YOUR GOAL: When you reach the line in the data below that contains "The one-cell case", please start repeating lines exactly, and stop after the line that contains "namespace Summit.Ventures.CertifiedManyBodySolver.Observables", repeating nothing else.
------
/-!
# OP1-C, part 6: the GRID-POINT cell consumer — one certificate per cell at its grid point, with the
# cell's interval slack, over a cover of the certified bracket `[μ₋(n), μ₊(n)]`, gives the pair-LRO leaf

HONEST FRAMING: first certified bounds on pairing observables; not a superconductivity verdict; a ceiling
route, never presence. Crew hubbard-obs (D-0042), seat hubbard-obs-lit (`literature-prover-hubbard-obs-lit-g7-0`);
the envelope wrapper booked by hubbard-obs RULINGS (eu) d187 «(A3)» / (ex4) d190 «(R5)», built — as asked by
seat hubbard-obs-p1 (STATUS 23:11:28Z) and sr-mbsolver-menu-3 (CROSS-CELL 23:26:23Z (R5)) — ON the grid-point
theorem `liminf_pairFieldLRO_le_sq_of_onePoint_chargedStationary_bound_TT'_near` (PairLROTowerChargedBracket):
the interval slack is NOT re-derived here. Zero compute; no definition; no named fact; no number; no `sorry`.

The Stage-B producer certifies, for each cell of a chemical-potential grid, ONE charged one-point node with
its charged rows written at the cell's GRID POINT `μ'_j`, and supplies the cell's half-width `Δ_j` and the
one-point charge size `C_{q,j}` of its word (`hWq`, a theorem per word: PairLROTowerChargedWords /
PairLROTowerChargedNumber; operator-norm convention (ex1)). By `…_near`, such a node bounds the pair-LRO
`liminf` by `(c_j − Δ_j C_{q,j} − A_j + (Σ_σ μ_{jσ})(n/2 − ν_j))²` as soon as SOME supporting slope
`μ_s ∈ [μ₋(n), μ₊(n)]` is within `Δ_j` of `μ'_j`. Since `μ₋(n) ≤ μ₊(n)` (`chemPotMinusTT'_le_chemPotPlusTT'`)
and the certified chords give `μ_lo ≤ μ₋(n)`, `μ₊(n) ≤ μ_hi` (`chemPot_mem_cell_of_mem_Icc`), any family of
grid cells `[μ'_j − Δ_j, μ'_j + Δ_j]` COVERING `[μ_lo, μ_hi]` contains one with `|μ'_j − μ₋(n)| ≤ Δ_j`, and
the leaf holds at the MAXIMUM over the family (sr-mbsolver-menu-3 MENU3-TLPINCER §7.3 «μ-grid with interval
slack»). Three forms:

* §1 `liminf_pairFieldLRO_le_of_onePoint_chargedStationary_gridCover_TT'_near` — the mechanism at the
  generality of `…_near` (any `t, t'`, any form factor `g`, grid cells indexed by an arbitrary type `ι`, every
  datum of the node indexed by the cell): SOME supporting slope within `Δ_i` of SOME grid point `μ'_i`
  ⇒ `liminf_k u_k ≤ B` for every `B ≥ (c_i − Δ_i C_{q,i} − A_i + (Σ_σ μ_{iσ})(n/2 − ν_i))²` (all `i`).
* §2 `ObsPairLROCeilingAt_of_onePoint_chargedStationary_gridCells_bound_sq` — PRODUCER FORM (`t = 1`,
  `g = dWaveFormFactor`): a monotone grid `m : Fin (J+2) → ℝ` with `m 0 ≤ μ₋(n)`, `μ₊(n) ≤ m (Fin.last (J+1))`
  and, per cell `j : Fin (J+1)`, a grid point with `μ'_j − Δ_j ≤ m j.castSucc`, `m j.succ ≤ μ'_j + Δ_j`
  (finitely many rational inequalities), one grid-point node, one `hWq` ⇒ `ObsPairLROCeilingAt t' U n c'`
  at every `c' ≥ max_j (c_j − Δ_j C_{q,j} − A_j + (Σ_σ μ_{jσ})(n/2 − ν_j))²` (stated as `∀ j, … ≤ c'`).
  Uses `exists_mem_Icc_castSucc_succ_of_monotone` (PairLROTowerChargedCells §1): closed cells, shared
  endpoints, a boundary slope is served by either neighbour.
* §3 `ObsPairLROCeilingAt_of_onePoint_chargedStationary_near_of_cover` — menu-3's (R5) wording: an
  arbitrary family of grid cells `[μ'_i − Δ_i, μ'_i + Δ_i]` whose union contains `[μ_lo, μ_hi] ⊇ [μ₋(n), μ₊(n)]`.
The one-cell case of each is `…_near` itself (read at `μ_c = μ₋(n)`); the `∀ μ_c ∈ cell` hypothesis form is
PairLROTowerChargedCells (`onePoint_chargedStationary_bound_of_gridNode` converts between the two).

References: T. Koma, H. Tasaki, J. Stat. Phys. 76 (1994) 745, Theorem 5 [KomaTasaki1994]; D. Ruelle,
*Statistical Mechanics* (1969) §3.4 [Ruelle1969]; E. H. Lieb, F. Y. Wu, Physica A 321 (2003) 1, §7
[LiebWuPhysicaA2003]; W. Pusz, S. L. Woronowicz, Comm. Math. Phys. 58 (1978) 273, §1 [PuszWoronowicz1978].
-/

noncomputable section

namespace Summit.Ventures.CertifiedManyBodySolver.Observables

open Matrix Complex Finset Literature.MathematicalPhysics.QuantumLattice Literature.Probability.LatticeModels
open Literature.MathematicalPhysics.QuantumLattice.HubbardWave0 ThermodynamicLimit Filter Topology
open Literature.MathematicalPhysics.QuantumManyBody.StateRelaxation
open scoped ComplexOrder ComplexConjugate BigOperators

/-! ### §1 The mechanism: a supporting slope within `Δ_i` of some grid point ⇒ `…_near` applies there -/

section GridCover

variable (g : Site 2 → ℝ)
------
SOLUTION TO THE EXERCISE:
The one-cell case of each is `…_near` itself (read at `μ_c = μ₋(n)`); the `∀ μ_c ∈ cell` hypothesis form is
PairLROTowerChargedCells (`onePoint_chargedStationary_bound_of_gridNode` converts between the two).

References: T. Koma, H. Tasaki, J. Stat. Phys. 76 (1994) 745, Theorem 5 [KomaTasaki1994]; D. Ruelle,
*Statistical Mechanics* (1969) §3.4 [Ruelle1969]; E. H. Lieb, F. Y. Wu, Physica A 321 (2003) 1, §7
[LiebWuPhysicaA2003]; W. Pusz, S. L. Woronowicz, Comm. Math. Phys. 58 (1978) 273, §1 [PuszWoronowicz1978].
-/

noncomputable section

namespace Summit.Ventures.CertifiedManyBodySolver.Observables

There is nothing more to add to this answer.